2/01/2023

Eveline PERFECT SKIN. acne Żel do mycia twarzy - recenzja

żel do twarzy perfect skin acne eveline

Głęboko oczyszczający żel do mycia twarzy odblokowujący pory


  • usuwa makijaż, nadmiar sebum i inne zanieczyszczenia
  • odświeża, matuje i zapobiega powstawaniu niedoskonałości

SKŁAD: Aqua (Water), Sodium Coco-Sulfate, Cocamidopropyl Betaine, Glycerin, Coco-Glucoside, Charcoal Powder, Mandelic Acid, Shikimic Acid, Arctium Lappa Root Extract, Calendula Officinalis Flower Extract, Citrus Limon Fruit Extract, Humulus Lupulus Extract, Hypericum Perforatum Flower/Leaf/Stem Extract, Mentha Piperita Leaf Extract, Salvia Officinalis Leaf Extract, Saponaria Officinalis Root Extract, Xanthan Gum, Polyacrylate Crosspolymer-6, Sodium Chloride, Sodium Benzoate, Potassium Sorbate, Parfum (Fragrance), Citric Acid, Propylene Glycol.

SPOSÓB UŻYCIA: nakładamy na zwilżoną skórę, masujemy i spłukujemy letnią wodą.
POJEMNOŚĆ: 150 ml
CENA: kupiłam w Rossmannie za 17,99 zł. Obecnie (31.01.23) też tyle kosztuje.


OPAKOWANIE: tubka stojąca na głowie.

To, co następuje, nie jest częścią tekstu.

/-- **The cochain identity `𝓗om(F, ν♯) ≫ κ_{c_G} = tr ≫ s♯ : 𝓔nd(F) → Č¹(𝓤, G)`**: the `ab`-component of
`c_G(Φ ≫ ν)` is `tr(Φ) ω_{ab}`. [cite: BuchweitzFlenner2003, §4 (trace map)] -/
theorem sheafHomMap_familyHom_exchange_contract :
    sheafHomMap F (familyHom (tensorFamily ω F)) ≫ exchange 1 (contract hF G) =
      trace hF ≫ familyHom (scalarFamily ω) := by
  refine hom_ext_of_frames hF fun W I _ f (Φ : F.over W ⟶ F.over W) => ?_
  rw [Scheme.Modules.Hom.comp_app, CategoryTheory.comp_apply, Scheme.Modules.Hom.comp_app,
    CategoryTheory.comp_apply, sheafHomMap_app_apply]
  refine funext fun α => ?_
  rw [exchange_app_apply, componentOver_comp, componentOver_over_map_familyHom, familyHom_app_apply, tensorFamily,
    scalarFamily]
  have hr : restrictHom (homOfLE (inf_le_right : W ⊓ face U α ≤ face U α)) (tensorWith F G (ω α)) =
      tensorWith F G (G.presheaf.map (homOfLE (inf_le_right : W ⊓ face U α ≤ face U α)).op (ω α)) :=
    hom_ext_of_appLE fun W' k e => by rw [appLE_restrictHom, appLE_tensorWith, appLE_tensorWith, presheaf_map_map]
  rw [hr, contract_app_comp_tensorWith hF
      (SheafOfModules.restrictTrivialisation (R := X.left.ringCatSheaf) (homOfLE inf_le_left) f),
    Cech.app_restrictHom (trace hF) (inf_le_left : W ⊓ face U α ≤ W) Φ, appLE_smulSection, appLE_smulSection,
    op_id, G.presheaf.map_id]
  rfl

end Cochain

/-! ### `𝓗om(F, [ν]) · [c_G] = [tr] · [s]` and `Tr_G(y · [ν]) = Tr(y) · [s]` -/

section Trace

variable {ι : Type u} {U : ι → X.left.Opens} (hU : iSup U = ⊤) {F G : X.left.Modules} (hF : IsFiniteLocallyFree F)
  (ω : ∀ β : Fin 2 → ι, Γ(G, face U β)) (hs : dFamily (scalarFamily ω) = 0) (hν : dFamily (tensorFamily ω F) = 0)
  [HasExt.{u + 1} X.left.Modules]

/-- **`𝓗om(F, [ν]) · [c_G] = [tr] · [s]` in `Ext¹(𝓔nd(F), G)`** for the tensor cochain `ν = (e ↦ e ⊗ ω)` and the
scalar cochain `s = (r ↦ r ω)` of a cochain of forms `ω` (both cocycles): `θ` commutes with `𝓗om(F, –)`
(`theta_mapFunctor`), is natural along `κ_{c_G}` (`theta_comp_map`, `exchange_augment`), and the cochain identity
`sheafHomMap_familyHom_exchange_contract`. [cite: BuchweitzFlenner2003, §4 (trace map)] -/
theorem mapExactFunctor_classOf_tensorFamily_comp_contract :
    haveI := preservesFiniteColimits_sheafHomFunctor F hF
    ((classOf (exactAugmentation U (sheafHom (dual F) G) hU) (tensorFamily ω F) hν).mapExactFunctor
        (sheafHomFunctor F)).comp (Ext.mk₀ (contract hF G)) (add_zero 1) =
      (Ext.mk₀ (trace hF)).comp (classOf (exactAugmentation U G hU) (scalarFamily ω) hs) (zero_add 1) := by
  haveI := preservesFiniteColimits_sheafHomFunctor F hF
  have hωK : familyHom (tensorFamily ω F) ≫ (complex U (sheafHom (dual F) G)).d 1 (1 + 1) = 0 :=
    familyHom_comp_d_eq_zero _ hν
  have hΦ : (sheafHomFunctor F).map (familyHom (tensorFamily ω F)) ≫
      (ExactAugmentation.mapK (sheafHomFunctor F) (complex U (sheafHom (dual F) G))).d 1 (1 + 1) = 0 :=
    ExactAugmentation.map_d_eq_zero (K := complex U (sheafHom (dual F) G)) (sheafHomFunctor F) _ hωK
  have hκ : ((sheafHomFunctor F).map (familyHom (tensorFamily ω F)) ≫
      (exchangeChainMap U (sheafHom (dual F) G) (contract hF G)).f 1) ≫ (complex U G).d 1 (1 + 1) = 0 :=
    ExactAugmentation.comp_f_d_eq_zero (exchangeChainMap U _ (contract hF G)) _ hΦ
  have hμ : ((exactAugmentation U (sheafHom (dual F) G) hU).mapFunctor (sheafHomFunctor F)).ε ≫
      (exchangeChainMap U (sheafHom (dual F) G) (contract hF G)).f 0 = contract hF G ≫ (exactAugmentation U G hU).ε :=
    exchange_augment (contract hF G)
  have hts : (trace hF ≫ familyHom (scalarFamily ω)) ≫ (complex U G).d 1 (1 + 1) = 0 := by
    rw [Category.assoc, familyHom_comp_d_eq_zero _ hs, Limits.comp_zero]
  have e1 : (classOf (exactAugmentation U (sheafHom (dual F) G) hU) (tensorFamily ω F) hν).mapExactFunctor
        (sheafHomFunctor F) =
      ((exactAugmentation U (sheafHom (dual F) G) hU).mapFunctor (sheafHomFunctor F)).theta
        ((sheafHomFunctor F).map (familyHom (tensorFamily ω F))) hΦ :=
    (ExactAugmentation.theta_mapFunctor (sheafHomFunctor F) (exactAugmentation U _ hU) _ hωK hΦ).symm
  have e2 : (((exactAugmentation U (sheafHom (dual F) G) hU).mapFunctor (sheafHomFunctor F)).theta
        ((sheafHomFunctor F).map (familyHom (tensorFamily ω F))) hΦ).comp (Ext.mk₀ (contract hF G)) (add_zero 1) =
      (exactAugmentation U G hU).theta ((sheafHomFunctor F).map (familyHom (tensorFamily ω F)) ≫
        (exchangeChainMap U (sheafHom (dual F) G) (contract hF G)).f 1) hκ :=
    (ExactAugmentation.theta_comp_map ((exactAugmentation U _ hU).mapFunctor (sheafHomFunctor F))
      (exactAugmentation U G hU) (exchangeChainMap U _ (contract hF G)) (contract hF G) hμ _ hΦ hκ).symm
  have e3 : (exactAugmentation U G hU).theta ((sheafHomFunctor F).map (familyHom (tensorFamily ω F)) ≫
        (exchangeChainMap U (sheafHom (dual F) G) (contract hF G)).f 1) hκ =
      (exactAugmentation U G hU).theta (trace hF ≫ familyHom (scalarFamily ω)) hts :=
    (exactAugmentation U G hU).theta_congr (by
      rw [exchangeChainMap_f]; exact sheafHomMap_familyHom_exchange_contract hF ω) _ _
  rw [e1, e2, e3, classOf_def]
  exact (exactAugmentation U G hU).theta_comp_left (trace hF) (familyHom (scalarFamily ω))
    (familyHom_comp_d_eq_zero _ hs)

/-- **`Tr_G(y · [ν]) = Tr(y) · [s]` in `Extⁿ⁺¹(𝒪_X, G)`** for EVERY `y ∈ Extⁿ(F, F)` (`F` finite locally free), the
tensor cochain `ν = (e ↦ e ⊗ ω)` and the scalar cochain `s = (r ↦ r ω)` of a cochain of forms (both cocycles):
the trace with coefficients is linear over scalar Čech classes — Buchweitz–Flenner's `Tr(y · (1 ⊗ κ)) = Tr(y) ∪ κ`.
[cite: BuchweitzFlenner2003, §4 (trace map)] -/
theorem traceExtCoeff_comp_classOf_tensorFamily {n : ℕ} (y : Ext.{u + 1} F F n) :
    traceExtCoeff hF G (n + 1)
        (y.comp (classOf (exactAugmentation U (sheafHom (dual F) G) hU) (tensorFamily ω F) hν) rfl) =
      (traceExt hF n y).comp (classOf (exactAugmentation U G hU) (scalarFamily ω) hs) rfl := by
  haveI := preservesFiniteColimits_sheafHomFunctor F hF
  rw [traceExtCoeff_apply, traceExt_apply, Ext.mapExactFunctor_comp,
    Ext.comp_assoc _ _ _ (rfl : n + 1 = n + 1) (add_zero 1) (show n + 1 + 0 = n + 1 by omega),
    mapExactFunctor_classOf_tensorFamily_comp_contract hU hF ω hs hν]
  symm
  rw [Ext.comp_assoc _ _ _ (zero_add n) (rfl : n + 1 = n + 1) (show 0 + n + 1 = n + 1 by omega)]
  congr 1
  exact Ext.comp_assoc_of_second_deg_zero _ _ _ _

end Trace

/-! ### The scalar cochain of a cocycle twist is a cocycle; the trace of `y · [ν]` for `ν` of `At(E⟨c⟩)` -/

section Twist

variable (c : UnitCocycle X.left) {E : X.left.Modules} (hE : IsFiniteLocallyFree E)
import Mathlib
import Summits.ValiantsHypothesis.ValiantsHypothesis.Theorems.RigidityForcesSymmetryRankRigidMinimalReprLaplaceFiveThreeSlicesNormalize

/-!
# `LaplaceOptimalFive`, two slices: normalisation of the data to a sorted labelled configuration
# (crux `RankRigidMinimalRepr`, stmt-ValiantsHypothesis-18034; frontier rung `LaplaceOptimalFive`, stmt-24813)

After the `a = 4` and `a = 3` classes (`laplace_five_at_most_two_slices`, p618638) the next class of the programme on
`LaplaceOptimal 5` is `a = 2`: two slices and at most five pair terms.  `two_slices_normalize` is the `a = 2` twin of p8 g11's
`three_slices_normalize`: in the data format of `LaplaceOptimal 5` — split-rank-one terms summing to `[v injective]` on
`Fin 5 → Fin 5` with total Laplace weight `< 120`, EXACTLY two of them slices (`|S_t| ∈ {1,4}`) — the identity takes, after a
slot relabelling, re-indexing, orientation and sorting of the pair cuts and zero-padding, the SORTED LABELLED form

  `[v injective] = Σ_{k<2} α_k(v_{I c k}) · W_k(v) + Σ_{t<5} u_t(v) · w_t(v)`,

slice slots `I c = (0,1) | (0,0)` (`c : Fin 2`), `W_k` blind to slot `I c k`, pair cuts `p t < q t` lexicographically
non-decreasing in `t`, `u_t` a function of `(v_{p t}, v_{q t})`, `w_t` blind to both.  These sorted labelled configurations index
the `a = 2` census (350 profile types; memo on the item) — the kill files (certificate tables, `…LaplaceContractRectFive.lean`)
and the residual list consume exactly this shape.  Ingredients: `slice_normal_form` / `pair_normal_form`, the kernel search
`slot_pattern_search_two`, and `pair_sort` (any number of cuts, by `Tuple.sort` on the lexicographic order — the three-cut
`decide` of the `a = 3` file does not scale to five cuts).

HONEST FRAMING: bookkeeping toward an exact PARTIAL result on the frontier rung `LaplaceOptimalFive` (stmt-24813); the item
stays OPEN; nothing here bears on `VP ≠ VNP`.
-/

set_option autoImplicit false

-- the mandated summit-side namespace repeats a component by design (single-problem summit)
set_option linter.dupNamespace false

namespace Summit.ValiantsHypothesis.ValiantsHypothesis.Theorems.RigidityForcesSymmetryRankRigidMinimalRepr

namespace LaplaceFiveSlices

open Finset

/-! ### §1 The kernel search and the sort -/

/-- Every slot map `i : Fin 2 → Fin 5` is, up to a permutation of the slots and a re-indexing, one of the two patterns
`(0,1)`, `(0,0)`. -/
theorem slot_pattern_search_two : ∀ i : Fin 2 → Fin 5, ∃ σ : Equiv.Perm (Fin 5), ∃ κ : Equiv.Perm (Fin 2),
    ∃ c : Fin 2, ∀ k, σ (i (κ k)) = (![![0, 1], ![0, 0]] : Fin 2 → Fin 2 → Fin 5) c k := by
  decide +kernel

/-- Any family of oriented pairs can be re-indexed in lexicographically non-decreasing order (`Tuple.sort` on
`Fin 5 ×ₗ Fin 5`). -/
theorem pair_sort {n : ℕ} (p q : Fin n → Fin 5) : ∃ κ : Equiv.Perm (Fin n),
    ∀ t t' : Fin n, t < t' → p (κ t) < p (κ t') ∨ (p (κ t) = p (κ t') ∧ q (κ t) ≤ q (κ t')) := by
  refine ⟨Tuple.sort (fun t => toLex (p t, q t)), fun t t' htt' => ?_⟩
  have h := Tuple.monotone_sort (fun t => toLex (p t, q t)) htt'.le
  simp only [Function.comp_apply] at h
  exact Prod.Lex.toLex_le_toLex.mp h

/-! ### §2 The normalisation -/

/-- **Two slices: sorted labelled normal form.**  In the data format of `LaplaceOptimal 5`: if the terms sum to the pattern
with total Laplace weight `< 120` and exactly two of them are slices, then for some slot pattern `I c ∈ {(0,1), (0,0)}` and
sorted oriented pair cuts `p t < q t` (`t < 5`, zero terms allowed) the pattern is
`Σ_k α_k(v_{I c k}) · W_k(v) + Σ_t u_t(v) · w_t(v)` with `W_k` blind to slot `I c k`, `u_t` a function of `(v_{p t}, v_{q t})`
and `w_t` blind to `p t, q t`. -/
theorem two_slices_normalize {N : ℕ} (T : Finset (Fin N)) (S : Fin N → Finset (Fin 5))
    (u w : Fin N → (Fin 5 → Fin 5) → ℂ)
    (hu : ∀ t, ∀ v v' : Fin 5 → Fin 5, (∀ i ∈ S t, v i = v' i) → u t v = u t v')
    (hw : ∀ t, ∀ v v' : Fin 5 → Fin 5, (∀ i, i ∉ S t → v i = v' i) → w t v = w t v')
    (hsum : ∀ v : Fin 5 → Fin 5, (∑ t ∈ T, u t v * w t v) = if Function.Injective v then 1 else 0)
    (hlt : ∑ t ∈ T, (S t).card.factorial * (5 - (S t).card).factorial < 120)
    (h2 : (T.filter (fun t => (S t).card = 1 ∨ (S t).card = 4)).card = 2) :
    ∃ (c : Fin 2) (α : Fin 2 → Fin 5 → ℂ) (W : Fin 2 → (Fin 5 → Fin 5) → ℂ) (p q : Fin 5 → Fin 5)
      (u' w' : Fin 5 → (Fin 5 → Fin 5) → ℂ),
      (∀ k, ∀ v v' : Fin 5 → Fin 5,
        (∀ j, j ≠ (![![0, 1], ![0, 0]] : Fin 2 → Fin 2 → Fin 5) c k → v j = v' j) → W k v = W k v') ∧
      (∀ t, p t < q t) ∧
      (∀ t t' : Fin 5, t < t' → p t < p t' ∨ (p t = p t' ∧ q t ≤ q t')) ∧
      (∀ t, ∀ v v' : Fin 5 → Fin 5, v (p t) = v' (p t) → v (q t) = v' (q t) → u' t v = u' t v') ∧
      (∀ t, ∀ v v' : Fin 5 → Fin 5, (∀ j, j ≠ p t → j ≠ q t → v j = v' j) → w' t v = w' t v') ∧
      ∀ v : Fin 5 → Fin 5, (if Function.Injective v then (1 : ℂ) else 0) =
        (∑ k, α k (v ((![![0, 1], ![0, 0]] : Fin 2 → Fin 2 → Fin 5) c k)) * W k v) +
          ∑ t, u' t v * w' t v := by
  classical
  set I : Fin 2 → Fin 2 → Fin 5 := ![![0, 1], ![0, 0]] with hI
  -- every term is a slice or a pair term (weight of a single term < 120)
  have hwt : ∀ t ∈ T, (S t).card.factorial * (5 - (S t).card).factorial < 120 := fun t ht =>
    lt_of_le_of_lt (single_le_sum (f := fun t => (S t).card.factorial * (5 - (S t).card).factorial)
      (fun _ _ => Nat.zero_le _) ht) hlt
  have hcard5 : ∀ t, (S t).card ≤ 5 := fun t => (card_le_univ _).trans (by simp)
  have htype : ∀ t ∈ T, ((S t).card = 1 ∨ (S t).card = 4) ∨ ((S t).card = 2 ∨ (S t).card = 3) := by
    intro t ht
    have h1 := hwt t ht
    have h2 := hcard5 t
    interval_cases hc : (S t).card <;> simp_all (config := {decide := true})
  set Sl := T.filter (fun t => (S t).card = 1 ∨ (S t).card = 4) with hSl
  set Pr := T.filter (fun t => (S t).card = 2 ∨ (S t).card = 3) with hPr
  have hdisj : Disjoint Sl Pr := by
    rw [hSl, hPr, disjoint_filter]; intro t _ h1 h2; omega
  have hunion : T = Sl ∪ Pr := by
    ext t
    simp only [hSl, hPr, mem_union, mem_filter]
    constructor
    · intro ht; rcases htype t ht with h | h
      · exact Or.inl ⟨ht, h⟩
      · exact Or.inr ⟨ht, h⟩
    · rintro (⟨ht, -⟩ | ⟨ht, -⟩) <;> exact ht
  -- the weight: 24 |Sl| + 12 |Pr| < 120, so |Pr| ≤ 5
  have hweight : 24 * Sl.card + 12 * Pr.card < 120 := by
    have e1 : ∑ t ∈ Sl, (S t).card.factorial * (5 - (S t).card).factorial = 24 * Sl.card := by
      rw [mul_comm, ← smul_eq_mul, ← sum_const]
      refine sum_congr rfl fun t ht => ?_
      rw [hSl, mem_filter] at ht
      rcases ht.2 with h | h <;> rw [h] <;> decide
    have e2 : ∑ t ∈ Pr, (S t).card.factorial * (5 - (S t).card).factorial = 12 * Pr.card := by
      rw [mul_comm, ← smul_eq_mul, ← sum_const]
      refine sum_congr rfl fun t ht => ?_
      rw [hPr, mem_filter] at ht
      rcases ht.2 with h | h <;> rw [h] <;> decide
    rw [hunion, sum_union hdisj, e1, e2] at hlt
    exact hlt
  have hSl2 : Sl.card = 2 := h2
  have hPr5 : Pr.card ≤ 5 := by omega
  -- normal forms of the two slices
  have key : ∀ x : Sl, ∃ (s : Fin 5) (α : Fin 5 → ℂ) (W : (Fin 5 → Fin 5) → ℂ),
      (∀ v v' : Fin 5 → Fin 5, (∀ j, j ≠ s → v j = v' j) → W v = W v') ∧
      ∀ v, u x v * w x v = α (v s) * W v := fun x =>
    slice_normal_form (S x) (u x) (w x) (hu x) (hw x) (by
      have hx : (x : Fin N) ∈ T.filter (fun t => (S t).card = 1 ∨ (S t).card = 4) := x.2
      exact (mem_filter.mp hx).2)
  choose slot α W hWb hterm using key
  have hcardSl : Fintype.card Sl = 2 := by rw [Fintype.card_coe, hSl2]
  let e : Sl ≃ Fin 2 := Fintype.equivFinOfCardEq hcardSl
  -- normal forms of the pair terms
  have keyP : ∀ x : Pr, ∃ (p q : Fin 5) (u' w' : (Fin 5 → Fin 5) → ℂ), p ≠ q ∧
      (∀ v v' : Fin 5 → Fin 5, v p = v' p → v q = v' q → u' v = u' v') ∧
      (∀ v v' : Fin 5 → Fin 5, (∀ j, j ≠ p → j ≠ q → v j = v' j) → w' v = w' v') ∧
      ∀ v, u x v * w x v = u' v * w' v := fun x =>
    pair_normal_form (S x) (u x) (w x) (hu x) (hw x) (by
      have hx : (x : Fin N) ∈ T.filter (fun t => (S t).card = 2 ∨ (S t).card = 3) := x.2
      exact (mem_filter.mp hx).2)
  choose pp qq uu ww hpq huu hww hpterm using keyP
  set m := Pr.card with hm
  have hcardPr : Fintype.card Pr = m := by rw [Fintype.card_coe]
  let eP : Pr ≃ Fin m := Fintype.equivFinOfCardEq hcardPr
  -- padding to exactly five pair terms (zero terms on the cut `{0, 1}`)
  let P : Fin 5 → Fin 5 := fun t => if h : (t : ℕ) < m then pp (eP.symm ⟨t, h⟩) else 0
  let Q : Fin 5 → Fin 5 := fun t => if h : (t : ℕ) < m then qq (eP.symm ⟨t, h⟩) else 1
  let U : Fin 5 → (Fin 5 → Fin 5) → ℂ := fun t => if h : (t : ℕ) < m then uu (eP.symm ⟨t, h⟩) else 0
  let V : Fin 5 → (Fin 5 → Fin 5) → ℂ := fun t => if h : (t : ℕ) < m then ww (eP.symm ⟨t, h⟩) else 0
  have hPQ : ∀ t, P t ≠ Q t := by
    intro t
    by_cases h : (t : ℕ) < m
    · simp only [P, Q, dif_pos h]; exact hpq _
    · simp only [P, Q, dif_neg h]; decide
  have hU : ∀ t, ∀ v v' : Fin 5 → Fin 5, v (P t) = v' (P t) → v (Q t) = v' (Q t) → U t v = U t v' := by
    intro t v v' h1 h2
    by_cases h : (t : ℕ) < m
    · simp only [P, Q, U, dif_pos h] at h1 h2 ⊢; exact huu _ v v' h1 h2
    · simp only [U, dif_neg h]; rfl
  have hV : ∀ t, ∀ v v' : Fin 5 → Fin 5, (∀ j, j ≠ P t → j ≠ Q t → v j = v' j) → V t v = V t v' := by
    intro t v v' hvv'
    by_cases h : (t : ℕ) < m
    · simp only [P, Q, V, dif_pos h] at hvv' ⊢; exact hww _ v v' hvv'
    · simp only [V, dif_neg h]; rfl
  have hUV : ∀ v, ∑ t, U t v * V t v = ∑ x ∈ Pr, u x v * w x v := by
    intro v
    have hfilter : (univ.filter (fun t : Fin 5 => (t : ℕ) < m)) = (univ : Finset (Fin m)).map (Fin.castLEEmb hPr5) := by
      ext t
      simp only [mem_filter, mem_univ, true_and, mem_map, Fin.castLEEmb_apply]
      constructor
      · intro ht; exact ⟨⟨t, ht⟩, Fin.ext rfl⟩
      · rintro ⟨s, rfl⟩; exact s.isLt
    have h1 : ∑ t, U t v * V t v = ∑ t ∈ univ.filter (fun t : Fin 5 => (t : ℕ) < m), U t v * V t v := by
      rw [sum_filter]
      refine Fintype.sum_congr _ _ (fun t => ?_)
      by_cases h : (t : ℕ) < m
      · rw [if_pos h]
      · rw [if_neg h]; simp only [U, dif_neg h]; simp
    rw [h1, hfilter, sum_map, ← sum_coe_sort Pr]
    rw [← Fintype.sum_equiv eP.symm (fun s => U (Fin.castLEEmb hPr5 s) v * V (Fin.castLEEmb hPr5 s) v)
      (fun x => u x v * w x v) (fun s => ?_)]
    rw [hpterm]
    have hs : ((Fin.castLEEmb hPr5 s : Fin 5) : ℕ) < m := s.isLt
    have hs' : (⟨((Fin.castLEEmb hPr5 s : Fin 5) : ℕ), hs⟩ : Fin m) = s := Fin.ext rfl
    simp only [U, V, dif_pos hs, hs']
  -- the identity in padded normal form
  have H : ∀ v : Fin 5 → Fin 5, (if Function.Injective v then (1 : ℂ) else 0) =
      (∑ k : Fin 2, α (e.symm k) (v (slot (e.symm k))) * W (e.symm k) v) + ∑ t, U t v * V t v := by
    intro v
    rw [← hsum v, hunion, sum_union hdisj, hUV v]
    congr 1
    rw [← sum_coe_sort Sl]
    simp only [hterm]
    exact Fintype.sum_equiv e _ _ (fun x => by simp)
  -- relabel the slots: the slice slots become the pattern `I c`
  obtain ⟨σ, κ, c, hσ⟩ := slot_pattern_search_two (fun k => slot (e.symm k))
  have hσ' : ∀ k, σ (slot (e.symm (κ k))) = I c k := hσ
  -- oriented relabelled pair cuts
  let p₁ : Fin 5 → Fin 5 := fun t => min (σ (P t)) (σ (Q t))
  let q₁ : Fin 5 → Fin 5 := fun t => max (σ (P t)) (σ (Q t))
  have hσPQ : ∀ t, σ (P t) ≠ σ (Q t) := fun t h => hPQ t (σ.injective h)
  have hpq₁ : ∀ t, p₁ t < q₁ t := fun t => min_lt_max.mpr (hσPQ t)
  have hpair₁ : ∀ t, ∀ v v' : Fin 5 → Fin 5, v (p₁ t) = v' (p₁ t) → v (q₁ t) = v' (q₁ t) →
      v (σ (P t)) = v' (σ (P t)) ∧ v (σ (Q t)) = v' (σ (Q t)) := by
    intro t v v' h1 h2
    simp only [p₁, q₁] at h1 h2
    rcases le_total (σ (P t)) (σ (Q t)) with h | h
    · rw [min_eq_left h] at h1; rw [max_eq_right h] at h2; exact ⟨h1, h2⟩
    · rw [min_eq_right h] at h1; rw [max_eq_left h] at h2; exact ⟨h2, h1⟩
  have hoff₁ : ∀ t j, j ≠ p₁ t → j ≠ q₁ t → j ≠ σ (P t) ∧ j ≠ σ (Q t) := by
    intro t j h1 h2
    simp only [p₁, q₁] at h1 h2
    rcases le_total (σ (P t)) (σ (Q t)) with h | h
    · rw [min_eq_left h] at h1; rw [max_eq_right h] at h2; exact ⟨h1, h2⟩
    · rw [min_eq_right h] at h1; rw [max_eq_left h] at h2; exact ⟨h2, h1⟩
  -- sort the pair cuts
  obtain ⟨κ₂, hκ₂⟩ := pair_sort p₁ q₁
  refine ⟨c, fun k => α (e.symm (κ k)), fun k v => W (e.symm (κ k)) (v ∘ σ), fun t => p₁ (κ₂ t), fun t => q₁ (κ₂ t),
    fun t v => U (κ₂ t) (v ∘ σ), fun t v => V (κ₂ t) (v ∘ σ), ?_, fun t => hpq₁ (κ₂ t), hκ₂, ?_, ?_, ?_⟩
  · -- `W` blind to the relabelled slot
    intro k v v' hvv'
    refine hWb (e.symm (κ k)) _ _ (fun j hj => ?_)
    simp only [Function.comp_apply]
    exact hvv' (σ j) (fun h => hj (σ.injective (h.trans (hσ' k).symm)))
  · -- `u'` depends on the two cut slots only
    intro t v v' h1 h2
    obtain ⟨e1, e2⟩ := hpair₁ (κ₂ t) v v' h1 h2
    exact hU (κ₂ t) _ _ (by simpa using e1) (by simpa using e2)
  · -- `w'` blind to the two cut slots
    intro t v v' hvv'
    refine hV (κ₂ t) _ _ (fun j hjP hjQ => ?_)
    simp only [Function.comp_apply]
    have hne : σ j ≠ p₁ (κ₂ t) ∧ σ j ≠ q₁ (κ₂ t) := by
      constructor
      · intro h
        simp only [p₁] at h
        rcases le_total (σ (P (κ₂ t))) (σ (Q (κ₂ t))) with hle | hle
        · rw [min_eq_left hle] at h; exact hjP (σ.injective h)
        · rw [min_eq_right hle] at h; exact hjQ (σ.injective h)
      · intro h
        simp only [q₁] at h
        rcases le_total (σ (P (κ₂ t))) (σ (Q (κ₂ t))) with hle | hle
        · rw [max_eq_right hle] at h; exact hjQ (σ.injective h)
        · rw [max_eq_left hle] at h; exact hjP (σ.injective h)
    exact hvv' (σ j) hne.1 hne.2
  · -- the identity
    intro v
    have Hv := H (v ∘ σ)
    have Hv' : (if Function.Injective v then (1 : ℂ) else 0) =
        (∑ k : Fin 2, α (e.symm k) ((v ∘ σ) (slot (e.symm k))) * W (e.symm k) (v ∘ σ)) +
          ∑ t, U t (v ∘ σ) * V t (v ∘ σ) := by
      by_cases hv : Function.Injective v
      · rw [if_pos hv]; rw [if_pos ((injective_comp_perm_iff σ v).mpr hv)] at Hv; exact Hv
      · rw [if_neg hv]; rw [if_neg (fun h => hv ((injective_comp_perm_iff σ v).mp h))] at Hv; exact Hv
    rw [Hv']
    congr 1
    · rw [← Equiv.sum_comp κ]
      refine Fintype.sum_congr _ _ (fun k => ?_)
      simp only [Function.comp_apply]
      rw [hσ' k]
    · simp only []
      exact (Equiv.sum_comp κ₂ (fun t => U t (v ∘ σ) * V t (v ∘ σ))).symm

end LaplaceFiveSlices

end Summit.ValiantsHypothesis.ValiantsHypothesis.Theorems.RigidityForcesSymmetryRankRigidMinimalRepr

Póki co swobodnie mogę wydobywać żel. Jak już Wam pisałam w poście bardzo spodobał mi się kolor tubki (i kolor opakowań całej serii PERFECT SKIN. acne). Nawet niedawno kupiłam sobie sweterek w podobnym kolorze ;D Ten żółty napis w rzeczywistości nie jest taki intensywny. Mój aparat w telefonie poszalał.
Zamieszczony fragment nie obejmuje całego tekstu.